I have, in fact, only one memory of it: My parents told me and my two
siblings that we might need to bring an Israeli child into our
family. I don’t recall whether the words “orphan” or “homeless” were
ever stated, but they nonetheless hovered in the air. To my lasting
shame, my reaction was one word: “No!” Actually, it was that one word
petulantly spat out three times: “No! No! No!”
Had it been suggested that we take in an evacuated pet – an
unfortunate dog, cat or (my dream) a horse – my response would
undoubtedly have been different, but I was only six; I can proudly
say that since then I have at least made up for my childhood lack of
sympathy with the fate of the Jewish state.
The memories were raised as I looked for photographs to illustrate a
story on the Six Day War. The images that come to mind are the usual
iconic David Rubinger photograph of the three paratroopers looking up
at the Western Wall or then-defense minister Moshe Dayan with a smile
seeming to stretch up to his eye patch entering Jerusalem’s reunited
Old City. But these were not the photos I was handling. The pictures
on my desk showed children and yeshiva students digging trenches
outside tenement blocks; sandbags being placed around hospitals; and
ground being readied to cope with mass burials.
In June 1967, the country was praying for a miracle but preparing for
disaster – destruction, even. There were jokes about the last person
leaving turning the lights off at the airport. I don’t know how real
the plans to evacuate children out of the country were, but I have
since met many, many people my age who spent that period in shelters
and bunkers, listening to transistor radios and waiting for the worst.
By the Yom Kippur War in 1973, I was already a Zionist and not only
would I have leapt at the chance to help Israeli children in need, I
flirted with the idea of running away and joining in the war effort.

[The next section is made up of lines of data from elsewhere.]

/-
Copyright (c) 2026 the pub-hodgecm-mathlib formalisation cell (harness21).  Prover seat hodgecm-mathlib-K2Liu-p01 (g10), Track B «K2-LIT»,
#184♮ = hLiu418 = `stmt-HodgeConjecture-24832`; #42S organ S1 ROAD W, (G) organ (ρ-mid), brick (M2a-L) named by K2Liu-p26 (g0) 2026-09-04T15:55:56Z
(desk cut K2Liu-p01 (g10) 15:55:39Z): THE LATTICE-PAIR WITNESS READ ALONG A LEVI ROW — `(𝟙_{B₁(k)} − 𝟙_{B₂(k)})(α·a, β·a, γ·a) = 𝟙[|α| ≤ ρ]·𝟙[|β| = ρ]·𝟙[|γ| ≤ ρ|ϖ|^k]`,
`ρ = (max_j |a_j|)⁻¹`, plus the (M2b) side letters of these three sets.
-/
import Summits.HodgeConjecture.HodgeConjecture.Theorems.K2LiuSkewLatticeShells            -- ★ `isOpen_setOf_valued_le`, `isCompact_setOf_valued_le`, `exists_setOf_valued_le_eq_primePowBall`
import Mathlib.MeasureTheory.Constructions.BorelSpace.Basic
import HarnessLib

/-!
# Crux `HLiu418`, #42S-S1 ROAD W, (G) organ (ρ-mid), brick (M2a-L): THE LATTICE-PAIR WITNESS READ ALONG A LEVI ROW

Cell `hodgecm-mathlib`, crux item hLiu418 = `stmt-HodgeConjecture-24832` (helper lane `--supports … --as helper`, count-neutral).  THEOREMS ONLY (no `def`, no instance,
no notation, no named-fact hypothesis, no `sorry`).  Generic number-field extension `E/F`, finite place `v` of `F` with uniformiser `π` (`hπ`), a place `w₀ ∣ v` at which
`ϖ := ι_{w₀}(π)` is a uniformiser (`hπw : v_{w₀}(ϖ) = exp(−1)` — the inert unramified letter of ★ (H4)∕★ FILE B `K2LiuLocalSWSpanningInertDyadic`), `K = E_{w₀}`,
`P := v_{w₀}(ϖ)`.

WHY (K2Liu-p26 (g0) (M2a) CUT OF RECORD 15:57:04Z (C1)–(C3); desk K2Liu-p01 (g10) 15:55:39Z).  The middle-cell row of the (G) organ evaluates the local Siegel–Weil section
of the lattice-pair witness `Φ_ε` at `w₁·n(h)·m(a)` (`w₁` the partial flip at the `W`-index `i`): by (C1)–(C3), `F_{Φ_ε}(w₁·n(h)·m(a)) = K_ε·χ_s(det a)·∫_{V′} ψ(−h_{ii}Q_ε(y)∕d)·
(Γ_εΦ_ε)((y,0)·a) dy`, and in the frame coordinate `κ` of ★ (H4) (rows (K1)∕(K2)) the vector `(y,0)·a ∈ X` has coordinates `(α·a_{i·}, β·a_{i·}, γ·a_{i·})`, `(α, β, γ) ∈ K³`
the hyperbolic-frame coordinates of `y ∈ V′`, `a_{i·} = (a_{i0}, a_{i1}) ≠ 0` the `i`-th row of `a ∈ GL₂(K)`.  The READING of ★ (H4)∕FILE B is
`⇑(Γ_εΦ_ε) = 𝟙_{κ⁻¹B₁(k)} − 𝟙_{κ⁻¹B₂(k)}` with `B₁(k) = {a-part ∈ 𝒪², b-part ∈ 𝒪², c-part ∈ ϖ^k𝒪²}`, `B₂(k) = B₁(k) ∩ {b-part ∈ ϖ𝒪²}`.  THIS FILE reads that
difference along the Levi row (pure valuation algebra in `K`, FILE B's set bytes verbatim):
* §1 discreteness at `w₀`: `v(z) = P^n` for `z ≠ 0` (`exists_valued_eq_zpow`); THE SHELL `v z ≤ P^n ∧ ¬ v z ≤ P^{n+1} ↔ v z = P^n` (`valued_le_and_not_le_iff_eq`);
* §2 the exponent of a non-zero row: `∃ n, (∀ j, v(a_j) ≤ P^{−n}) ∧ ∃ j, v(a_j) = P^{−n}` (`exists_row_exponent`), and the SCALING `(∀ j, v(z·a_j) ≤ P^m) ↔ v z ≤ P^{m+n}`;
* §3 THE READING: membership of `(α·a, β·a, γ·a)` in `B₁(k)`, `B₂(k)` (`mem_boxOne_iff`, `mem_boxTwo_iff`) and
  **`indicator_boxOne_sub_boxTwo_levi`**: `(𝟙_{B₁(k)} − 𝟙_{B₂(k)})(α·a, β·a, γ·a) = 𝟙[v α ≤ P^n ∧ v β = P^n ∧ v γ ≤ P^{n+k}]` = `𝟙_{(U ×ˢ C) ×ˢ B}((β, γ), α)` with
  `B = {v ≤ P^n}`, `U = {v = P^n}` (a shell), `C = {v ≤ P^{n+k}}` (`indicator_boxOne_sub_boxTwo_levi_eq_indicator_prod`) — the integration domain of ★ (M2b)
  `K2LiuMiddleProfileFactorisation.factorisation_of_middleProfile(_balls)` in its `((β, γ), α)` order, all three sets FRAME-INDEPENDENT (no `D_ε`);
* §4 the (M2b) side letters for these sets: `exists_addSubgroup_ball` (`hB`), `measurableSet_ball∕shell`, `measure_ball∕shell_lt_top` (`hBm hBμ hU hUμ hC hCμ`), `shell_letter`
  (`hUsh`, `ρ′ = ρ = P^n`), `ball_box_letter` (`hCbox`: `v(D·γ·σγ) ≤ P^n·P^n` on `C` once `v(D)·P^{2k} ≤ 1` — at `v ∤ 2` any `k` for `|D| ≤ 1`; with `D := D_ε∕2` at a dyadic `w₀`
  it is the depth condition `2k ≥ ord_{w₀}(2)`, `valued_mul_zpow_le_one`).
[Kudla1994, §3 Thm. 3.1] [KudlaSweet1997, §1] [WeilBNT1967, Ch. II §5 Prop. 12] [CasselsFrohlichANT1967, Ch. II §10] [Shimura1997, §13.2].
HONEST LABEL.  Count-neutral helper; `HC_CM` is proved only modulo the 7 printed citations (2 remaining named inputs: hLiu418 = `stmt-HodgeConjecture-24832`,
h413 = `stmt-HodgeConjecture-24833`) until rung 0 closes.  NOT here: (C1)–(C3) (K2Liu-p26), the κ-coordinates of `(y,0)·a` (row (K1)), ★ (M2b), the (G) assembly.

## References
* [Kudla1994] S. S. Kudla, Israel J. Math. 87 (1994), §3 Thm. 3.1.
* [KudlaSweet1997] S. Kudla, W. J. Sweet, Israel J. Math. 98 (1997), §1.
* [WeilBNT1967] A. Weil, *Basic Number Theory* (1967), Ch. II §5 Prop. 12.
* [CasselsFrohlichANT1967] Cassels–Fröhlich, *Algebraic Number Theory* (1967), Ch. II §10.
* [Shimura1997] G. Shimura, *Euler Products and Eisenstein Series*, CBMS 93 (1997), §13.2.
-/

set_option autoImplicit false
set_option linter.dupNamespace false -- the mandated namespace repeats `HodgeConjecture.HodgeConjecture`

noncomputable section

open NumberField IsDedekindDomain MeasureTheory Set
open scoped ENNReal
open Literature.NumberTheory.Automorphic Literature.NumberTheory.Automorphic.UnitaryGroup
open Literature.NumberTheory.GaloisRepresentations.IsNonarchimedeanLocalField

namespace Summit.HodgeConjecture.HodgeConjecture.Cruxes.HLiu418.K2LiuWitnessLeviReading

open K2LiuLocalRingValuationBalls K2LiuSkewLatticeShells

variable (F : Type) [Field F] [NumberField F] (E : Type) [Field E] [NumberField E] [Algebra F E]
  (v : HeightOneSpectrum (𝓞 F)) {π : v.adicCompletion F} (hπ : Valued.v π = WithZero.exp (-1 : ℤ))
  (w₀ : PlacesOver E v) (hπw : Valued.v (toPlace v w₀ π) = WithZero.exp (-1 : ℤ))

/-! ## §1 Discreteness at `w₀` and the shell -/

include hπw in
/-- `P^n = exp(−n)` for the uniformiser threshold `P = v_{w₀}(ϖ)`. [cite: CasselsFrohlichANT1967, Ch. II §10] -/
theorem zpow_valued_toPlace_eq_exp (n : ℤ) : Valued.v (toPlace v w₀ π) ^ n = WithZero.exp (-n) := by
  rw [hπw, ← WithZero.exp_zsmul, smul_eq_mul, mul_neg, mul_one]

include hπw in
/-- **every non-zero `z ∈ E_{w₀}` has `v(z) = P^n` for some `n ∈ ℤ`** (`ϖ` is a uniformiser at `w₀`). [cite: CasselsFrohlichANT1967, Ch. II §10] -/
theorem exists_valued_eq_zpow {z : w₀.1.adicCompletion E} (hz : z ≠ 0) : ∃ n : ℤ, Valued.v z = Valued.v (toPlace v w₀ π) ^ n := by
  refine ⟨-WithZero.log (Valued.v z), ?_⟩
  rw [zpow_valued_toPlace_eq_exp F E v w₀ hπw, neg_neg, WithZero.exp_log ((Valuation.ne_zero_iff _).2 hz)]

include hπw in
/-- **THE SHELL**: `v z ≤ P^n ∧ ¬ v z ≤ P^{n+1} ↔ v z = P^n`. [cite: WeilBNT1967, Ch. II §5 Prop. 12] [cite: CasselsFrohlichANT1967, Ch. II §10] -/
theorem valued_le_and_not_le_iff_eq (z : w₀.1.adicCompletion E) (n : ℤ) :
    (Valued.v z ≤ Valued.v (toPlace v w₀ π) ^ n ∧ ¬ Valued.v z ≤ Valued.v (toPlace v w₀ π) ^ (n + 1)) ↔ Valued.v z = Valued.v (toPlace v w₀ π) ^ n := by
  by_cases hz : z = 0
  · subst hz
    simp only [map_zero, zero_le, not_true_eq_false, and_false, false_iff]
    rw [zpow_valued_toPlace_eq_exp F E v w₀ hπw]
    exact WithZero.zero_ne_coe
  obtain ⟨m, hm⟩ := exists_valued_eq_zpow F E v w₀ hπw hz
  rw [hm, zpow_valued_toPlace_eq_exp F E v w₀ hπw, zpow_valued_toPlace_eq_exp F E v w₀ hπw, zpow_valued_toPlace_eq_exp F E v w₀ hπw,
    WithZero.exp_le_exp, WithZero.exp_le_exp, (WithZero.exp_injective).eq_iff]
  omega

/-! ## §2 The exponent of a non-zero row and the scaling -/

include hπw in
/-- **THE EXPONENT OF A NON-ZERO ROW** `a = (a₀, a₁) ≠ 0`: `max_j v(a_j) = P^{−n}` for some `n ∈ ℤ`. [cite: CasselsFrohlichANT1967, Ch. II §10] -/
theorem exists_row_exponent (a : Fin 2 → w₀.1.adicCompletion E) (ha : a ≠ 0) :
    ∃ n : ℤ, (∀ j, Valued.v (a j) ≤ Valued.v (toPlace v w₀ π) ^ (-n)) ∧ ∃ j, Valued.v (a j) = Valued.v (toPlace v w₀ π) ^ (-n) := by
  -- the index of the larger valuation
  obtain ⟨j₀, hj₀⟩ : ∃ j₀ : Fin 2, ∀ j, Valued.v (a j) ≤ Valued.v (a j₀) := by
    rcases le_total (Valued.v (a 0)) (Valued.v (a 1)) with h | h
    · exact ⟨1, fun j => by fin_cases j <;> simp [h]⟩
    · exact ⟨0, fun j => by fin_cases j <;> simp [h]⟩
  have hj₀0 : a j₀ ≠ 0 := by
    intro h0
    apply ha
    funext j
    have hj := hj₀ j
    rw [h0, map_zero, le_zero_iff, Valuation.zero_iff] at hj
    exact hj
  obtain ⟨m, hm⟩ := exists_valued_eq_zpow F E v w₀ hπw hj₀0
  exact ⟨-m, fun j => by rw [neg_neg, ← hm]; exact hj₀ j, j₀, by rw [neg_neg, hm]⟩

(At 12, I didn’t realize that the last thing the country needed in an
emergency would be an extra, emotional preteen who had run away from
home.)
When the next war came round, in June 1982, I was on a post-army
service trip back in London. It didn’t take me long to change my
plans and return home. At a time when phones were rare, my brother,
who was serving in a combat unit, at some point managed to call and
reeled off a long list of fallen comrades. Not long after that, I
received a letter from a friend telling me of the death of someone we
had both been close to on kibbutz. I flew back on an El Al flight
with almost no tourists; nearly all the passengers were returning for
reserve duty or to help somehow in a time of national emergency.
I was already very familiar with the effects of the constant Katyusha
shelling and terror attacks on Galilee stemming from Lebanon.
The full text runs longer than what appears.